I would respectfully suggest that it is Suderman who needs “grounding” in the facts of this case. I would refer him to a project undertaken by our very own Scott Horton, whose radio program is essential listening for anyone who wants to be so educated: Scott has prepared a reading list on the occasion of the anniversary of the Iraq war, one that Suderman might want to make use of.

Of special interest is Seymour Hersh’s account of the Office of Special Plans, run by Abram Shulsky. This denizen of the murkier depths of the US intelligence community is a devotee of the philosopher Leo Strauss, who believed – as one scholar cited by Hersh put it – “that philosophers need to tell noble lies not only to the people at large but also to powerful politicians.” The OSP, set up in order to do an end run around the official intelligence community, specialized in retailing the tallest tales of Iraqi “defectors,” later proven to be self-serving fiction.

In another account of the administration’s tactics, Hersh describes how raw (and cherry-picked) “intelligence” marked “secret” was “funneled to newspapers, but subsequent C.I.A. and INR [State Department] analyses of the reports – invariably scathing but also classified – would remain secret.” Hersh points out that when the crude forgeries known as the Niger uranium papers – the basis for George W. Bush’s contention that Iraq was seeking uranium in “an African country – were exposed by the IAEA, Vice President Dick Cheney went on television and denounced the UN agency as being biased in favor of Iraq.
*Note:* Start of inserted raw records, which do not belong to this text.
/-- **VOLUME FORM: `D(μ_a ‖ μ_b) ≤ 2N·#plaq·(b − a)`** and the same for `D(μ_b ‖ μ_a)` (`a ≤ b`), every
compact gauge group, every volume. [ours] -/
theorem klDiv_wilsonMeasure_le_volume (hρ : Continuous ρ) {a b : ℝ} (hab : a ≤ b) :
    (klDiv (wilsonMeasure (d := d) (L := L) ρ a) (wilsonMeasure (d := d) (L := L) ρ b)).toReal ≤
        2 * N * Fintype.card (Plaquette d L) * (b - a) ∧
      (klDiv (wilsonMeasure (d := d) (L := L) ρ b) (wilsonMeasure (d := d) (L := L) ρ a)).toReal ≤
        2 * N * Fintype.card (Plaquette d L) * (b - a) := by
  have h1 := klDiv_wilsonMeasure_le_mean_drop (d := d) (L := L) ρ hρ a b
  have h2 := klDiv_wilsonMeasure_symm_le_mean_drop (d := d) (L := L) ρ hρ a b
  have hA := mean_wilsonAction_le (d := d) (L := L) ρ hρ a
  have hB := mean_wilsonAction_nonneg (d := d) (L := L) ρ hρ b
  have hab' : 0 ≤ b - a := sub_nonneg.2 hab
  have hdrop : (b - a) * ((∫ U, wilsonAction ρ U ∂(wilsonMeasure (d := d) (L := L) ρ a)) -
      ∫ U, wilsonAction ρ U ∂(wilsonMeasure (d := d) (L := L) ρ b)) ≤
      2 * N * Fintype.card (Plaquette d L) * (b - a) := by nlinarith
  exact ⟨h1.trans hdrop, h2.trans hdrop⟩

/-- **Jeffreys from a variance floor**: `m ≤ Var_t(S_W)` on `[a, b]` (`a ≤ b`) gives
`m·(b − a)² ≤ D(μ_a‖μ_b) + D(μ_b‖μ_a)`. [ours] -/
theorem jeffreys_ge_of_floor (hρ : Continuous ρ) {a b m : ℝ} (hab : a ≤ b)
    (hm : ∀ t ∈ Icc a b, m ≤ variance (wilsonAction (d := d) (L := L) ρ)
      (wilsonMeasure (d := d) (L := L) ρ t)) :
    m * (b - a) ^ 2 ≤
      (klDiv (wilsonMeasure (d := d) (L := L) ρ a) (wilsonMeasure (d := d) (L := L) ρ b)).toReal +
        (klDiv (wilsonMeasure (d := d) (L := L) ρ b) (wilsonMeasure (d := d) (L := L) ρ a)).toReal := by
  rw [jeffreys_wilsonMeasure_eq_integral_variance ρ hρ a b]
  have hconst : ∫ _ in a..b, m = (b - a) * m := by
    rw [intervalIntegral.integral_const, smul_eq_mul]
  have hint : (b - a) * m ≤ ∫ t in a..b, variance (wilsonAction (d := d) (L := L) ρ)
      (wilsonMeasure (d := d) (L := L) ρ t) := by
    rw [← hconst]
    exact intervalIntegral.integral_mono_on hab (continuous_const.intervalIntegrable _ _)
      ((continuous_variance_wilsonMeasure hρ).intervalIntegrable _ _) hm
  have hab' : 0 ≤ b - a := sub_nonneg.2 hab
  nlinarith

/-- **Jeffreys from a variance ceiling**: `Var_t(S_W) ≤ M` on `[a, b]` (`a ≤ b`) gives
`D(μ_a‖μ_b) + D(μ_b‖μ_a) ≤ M·(b − a)²`. [ours] -/
theorem jeffreys_le_of_ceiling (hρ : Continuous ρ) {a b M : ℝ} (hab : a ≤ b)
    (hM : ∀ t ∈ Icc a b, variance (wilsonAction (d := d) (L := L) ρ)
      (wilsonMeasure (d := d) (L := L) ρ t) ≤ M) :
    (klDiv (wilsonMeasure (d := d) (L := L) ρ a) (wilsonMeasure (d := d) (L := L) ρ b)).toReal +
        (klDiv (wilsonMeasure (d := d) (L := L) ρ b) (wilsonMeasure (d := d) (L := L) ρ a)).toReal ≤
      M * (b - a) ^ 2 := by
  rw [jeffreys_wilsonMeasure_eq_integral_variance ρ hρ a b]
  have hconst : ∫ _ in a..b, M = (b - a) * M := by
    rw [intervalIntegral.integral_const, smul_eq_mul]
  have hint : ∫ t in a..b, variance (wilsonAction (d := d) (L := L) ρ)
      (wilsonMeasure (d := d) (L := L) ρ t) ≤ (b - a) * M := by
    rw [← hconst]
    exact intervalIntegral.integral_mono_on hab
      ((continuous_variance_wilsonMeasure hρ).intervalIntegrable _ _)
      (continuous_const.intervalIntegrable _ _) hM
  have hab' : 0 ≤ b - a := sub_nonneg.2 hab
  nlinarith

/-! ## §3 Uniform annealing: the symmetrised step entropies telescope -/

/-- **`Σ_{j<k} J(μ_{a+jδ}, μ_{a+(j+1)δ}) = δ·(⟨S_W⟩_a − ⟨S_W⟩_{a+kδ})`** — EXACT, every compact gauge
group, every real `a`, `δ`, every `k`. [ours] -/
theorem sum_jeffreys_uniform (hρ : Continuous ρ) (a δ : ℝ) (k : ℕ) :
    ∑ j ∈ Finset.range k,
        ((klDiv (wilsonMeasure (d := d) (L := L) ρ (a + j * δ))
            (wilsonMeasure (d := d) (L := L) ρ (a + (j + 1) * δ))).toReal +
          (klDiv (wilsonMeasure (d := d) (L := L) ρ (a + (j + 1) * δ))
            (wilsonMeasure (d := d) (L := L) ρ (a + j * δ))).toReal) =
      δ * ((∫ U, wilsonAction ρ U ∂(wilsonMeasure (d := d) (L := L) ρ a)) -
        ∫ U, wilsonAction ρ U ∂(wilsonMeasure (d := d) (L := L) ρ (a + k * δ))) := by
  set E : ℝ → ℝ := fun t => ∫ U, wilsonAction ρ U ∂(wilsonMeasure (d := d) (L := L) ρ t) with hE
  have hterm : ∀ j : ℕ, (klDiv (wilsonMeasure (d := d) (L := L) ρ (a + j * δ))
        (wilsonMeasure (d := d) (L := L) ρ (a + (j + 1) * δ))).toReal +
      (klDiv (wilsonMeasure (d := d) (L := L) ρ (a + (j + 1) * δ))
        (wilsonMeasure (d := d) (L := L) ρ (a + j * δ))).toReal =
      -(δ * E (a + (j + 1) * δ)) - -(δ * E (a + j * δ)) := by
    intro j
    rw [jeffreys_wilsonMeasure_eq_mean_drop ρ hρ]
    simp only [hE]
    ring
  simp_rw [hterm]
  have htel := Finset.sum_range_sub (fun j : ℕ => -(δ * E (a + (j : ℝ) * δ))) k
  simp only [Nat.cast_add, Nat.cast_one, Nat.cast_zero, zero_mul, add_zero] at htel
  rw [htel, hE]
  ring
Is this someone who was concerned with the truth?

Karen Kwiatkowski, who worked in close quarters with this parallel intelligence operation, says "It wasn’t intelligence‚ – it was propaganda. They’d take a little bit of intelligence, cherry-pick it, make it sound much more exciting, usually by taking it out of context, often by juxtaposition of two pieces of information that don’t belong together." Those who didn’t toe the neocon party line were purged, and replaced with compliant apparatchiks.

So was this simply ideological blindness, or outright lying? Robert Dreyfuss and Jason Vest, writing in Mother Jones, cite neoconservative foreign policy expert Edward Luttwak, who “says flatly that the Bush administration lied about the intelligence it had because it was afraid to go to the American people and say that the war was simply about getting rid of Saddam Hussein. Instead, says Luttwak, the White House was groping for a rationale to satisfy the United Nations’ criteria for war. ‘Cheney was forced into this fake posture of worrying about weapons of mass destruction,’ he says. ‘The ties to Al Qaeda? That’s complete nonsense.’”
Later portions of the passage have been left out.